» WORK INSTRUCTIONS: From the listing below, copy only the lines running from the line that contains "give the position tap" to the line that contains "overdamped derivative with", both included.

────────────────────

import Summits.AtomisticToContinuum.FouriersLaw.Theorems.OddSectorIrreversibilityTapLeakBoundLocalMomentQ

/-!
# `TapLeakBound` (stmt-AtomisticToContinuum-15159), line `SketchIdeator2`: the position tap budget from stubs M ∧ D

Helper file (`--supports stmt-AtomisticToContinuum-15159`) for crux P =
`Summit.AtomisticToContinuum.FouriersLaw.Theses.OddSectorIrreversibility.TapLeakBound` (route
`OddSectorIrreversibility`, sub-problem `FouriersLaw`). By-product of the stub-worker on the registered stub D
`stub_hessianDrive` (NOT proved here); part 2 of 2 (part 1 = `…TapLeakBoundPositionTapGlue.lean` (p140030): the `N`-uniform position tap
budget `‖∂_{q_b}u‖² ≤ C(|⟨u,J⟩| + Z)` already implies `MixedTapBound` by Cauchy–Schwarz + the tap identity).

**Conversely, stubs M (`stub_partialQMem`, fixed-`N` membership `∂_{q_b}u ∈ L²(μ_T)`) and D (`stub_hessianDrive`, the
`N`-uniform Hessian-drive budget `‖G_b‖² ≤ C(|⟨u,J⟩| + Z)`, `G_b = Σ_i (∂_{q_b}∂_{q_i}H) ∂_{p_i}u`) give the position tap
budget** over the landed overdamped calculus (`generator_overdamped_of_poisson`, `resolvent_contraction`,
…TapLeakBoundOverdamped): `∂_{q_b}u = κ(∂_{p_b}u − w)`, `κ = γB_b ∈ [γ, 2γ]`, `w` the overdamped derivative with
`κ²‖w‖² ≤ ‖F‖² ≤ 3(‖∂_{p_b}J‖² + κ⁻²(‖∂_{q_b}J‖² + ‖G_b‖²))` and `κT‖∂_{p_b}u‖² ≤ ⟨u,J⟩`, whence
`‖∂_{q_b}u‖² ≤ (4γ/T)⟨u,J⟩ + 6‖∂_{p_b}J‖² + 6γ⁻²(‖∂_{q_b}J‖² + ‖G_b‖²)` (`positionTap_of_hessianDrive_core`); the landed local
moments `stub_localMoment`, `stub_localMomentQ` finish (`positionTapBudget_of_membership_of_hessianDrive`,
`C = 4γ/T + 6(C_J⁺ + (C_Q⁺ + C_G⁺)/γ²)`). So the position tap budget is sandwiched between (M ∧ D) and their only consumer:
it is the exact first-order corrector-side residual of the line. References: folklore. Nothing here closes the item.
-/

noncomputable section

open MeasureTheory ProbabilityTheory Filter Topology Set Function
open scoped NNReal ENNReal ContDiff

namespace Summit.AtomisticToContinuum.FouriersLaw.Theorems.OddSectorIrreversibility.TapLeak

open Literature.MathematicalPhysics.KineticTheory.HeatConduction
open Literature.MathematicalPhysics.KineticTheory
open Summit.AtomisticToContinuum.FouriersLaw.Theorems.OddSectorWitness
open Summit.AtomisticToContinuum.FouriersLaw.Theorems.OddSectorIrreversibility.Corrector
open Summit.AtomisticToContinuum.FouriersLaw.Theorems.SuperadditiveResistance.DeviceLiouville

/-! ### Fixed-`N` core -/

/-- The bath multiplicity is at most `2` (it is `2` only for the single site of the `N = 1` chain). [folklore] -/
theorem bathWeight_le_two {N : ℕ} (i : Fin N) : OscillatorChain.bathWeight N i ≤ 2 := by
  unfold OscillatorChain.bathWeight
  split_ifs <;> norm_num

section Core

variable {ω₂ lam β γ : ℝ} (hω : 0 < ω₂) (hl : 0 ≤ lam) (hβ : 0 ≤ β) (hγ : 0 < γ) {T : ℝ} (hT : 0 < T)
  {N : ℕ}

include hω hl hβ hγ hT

────────────────────

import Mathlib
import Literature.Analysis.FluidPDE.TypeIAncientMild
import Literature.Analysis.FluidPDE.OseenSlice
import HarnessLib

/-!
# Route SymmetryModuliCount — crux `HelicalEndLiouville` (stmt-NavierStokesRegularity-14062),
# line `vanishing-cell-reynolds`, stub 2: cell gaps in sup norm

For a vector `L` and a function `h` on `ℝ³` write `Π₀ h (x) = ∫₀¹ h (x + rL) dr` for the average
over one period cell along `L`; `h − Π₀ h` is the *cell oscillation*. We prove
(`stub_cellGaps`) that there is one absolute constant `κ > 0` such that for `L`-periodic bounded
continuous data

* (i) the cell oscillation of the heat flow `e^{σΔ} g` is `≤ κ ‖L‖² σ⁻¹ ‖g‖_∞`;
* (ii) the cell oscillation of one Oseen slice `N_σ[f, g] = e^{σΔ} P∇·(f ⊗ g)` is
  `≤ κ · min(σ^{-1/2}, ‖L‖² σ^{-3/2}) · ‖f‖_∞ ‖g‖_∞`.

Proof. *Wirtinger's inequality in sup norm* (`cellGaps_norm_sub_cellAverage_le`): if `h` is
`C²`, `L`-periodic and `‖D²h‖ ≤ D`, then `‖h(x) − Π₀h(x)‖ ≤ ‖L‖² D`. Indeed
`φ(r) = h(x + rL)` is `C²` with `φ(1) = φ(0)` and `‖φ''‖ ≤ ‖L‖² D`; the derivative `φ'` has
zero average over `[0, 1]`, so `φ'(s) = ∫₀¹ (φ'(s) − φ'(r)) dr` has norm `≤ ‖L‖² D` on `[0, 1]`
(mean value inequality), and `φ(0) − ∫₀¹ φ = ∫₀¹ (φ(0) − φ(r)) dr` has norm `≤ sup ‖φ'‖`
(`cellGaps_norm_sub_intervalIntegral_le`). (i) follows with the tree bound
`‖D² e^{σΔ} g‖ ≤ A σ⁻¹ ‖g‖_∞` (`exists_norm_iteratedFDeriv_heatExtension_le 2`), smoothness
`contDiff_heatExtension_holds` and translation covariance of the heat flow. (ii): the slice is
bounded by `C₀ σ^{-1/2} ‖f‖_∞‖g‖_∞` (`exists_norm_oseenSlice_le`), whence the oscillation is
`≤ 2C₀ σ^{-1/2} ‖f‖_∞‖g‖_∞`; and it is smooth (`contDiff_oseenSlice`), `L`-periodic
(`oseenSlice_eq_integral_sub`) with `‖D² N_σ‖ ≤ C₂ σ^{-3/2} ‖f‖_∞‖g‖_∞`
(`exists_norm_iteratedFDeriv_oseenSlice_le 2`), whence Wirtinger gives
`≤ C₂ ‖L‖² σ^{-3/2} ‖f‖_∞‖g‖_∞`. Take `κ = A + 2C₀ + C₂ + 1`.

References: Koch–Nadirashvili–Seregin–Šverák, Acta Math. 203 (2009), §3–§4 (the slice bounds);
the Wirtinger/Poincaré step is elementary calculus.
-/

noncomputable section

────────────────────

» SOLVED EXERCISE:
`N`-uniform Hessian-drive budget `‖G_b‖² ≤ C(|⟨u,J⟩| + Z)`, `G_b = Σ_i (∂_{q_b}∂_{q_i}H) ∂_{p_i}u`) give the position tap
budget** over the landed overdamped calculus (`generator_overdamped_of_poisson`, `resolvent_contraction`,
…TapLeakBoundOverdamped): `∂_{q_b}u = κ(∂_{p_b}u − w)`, `κ = γB_b ∈ [γ, 2γ]`, `w` the overdamped derivative with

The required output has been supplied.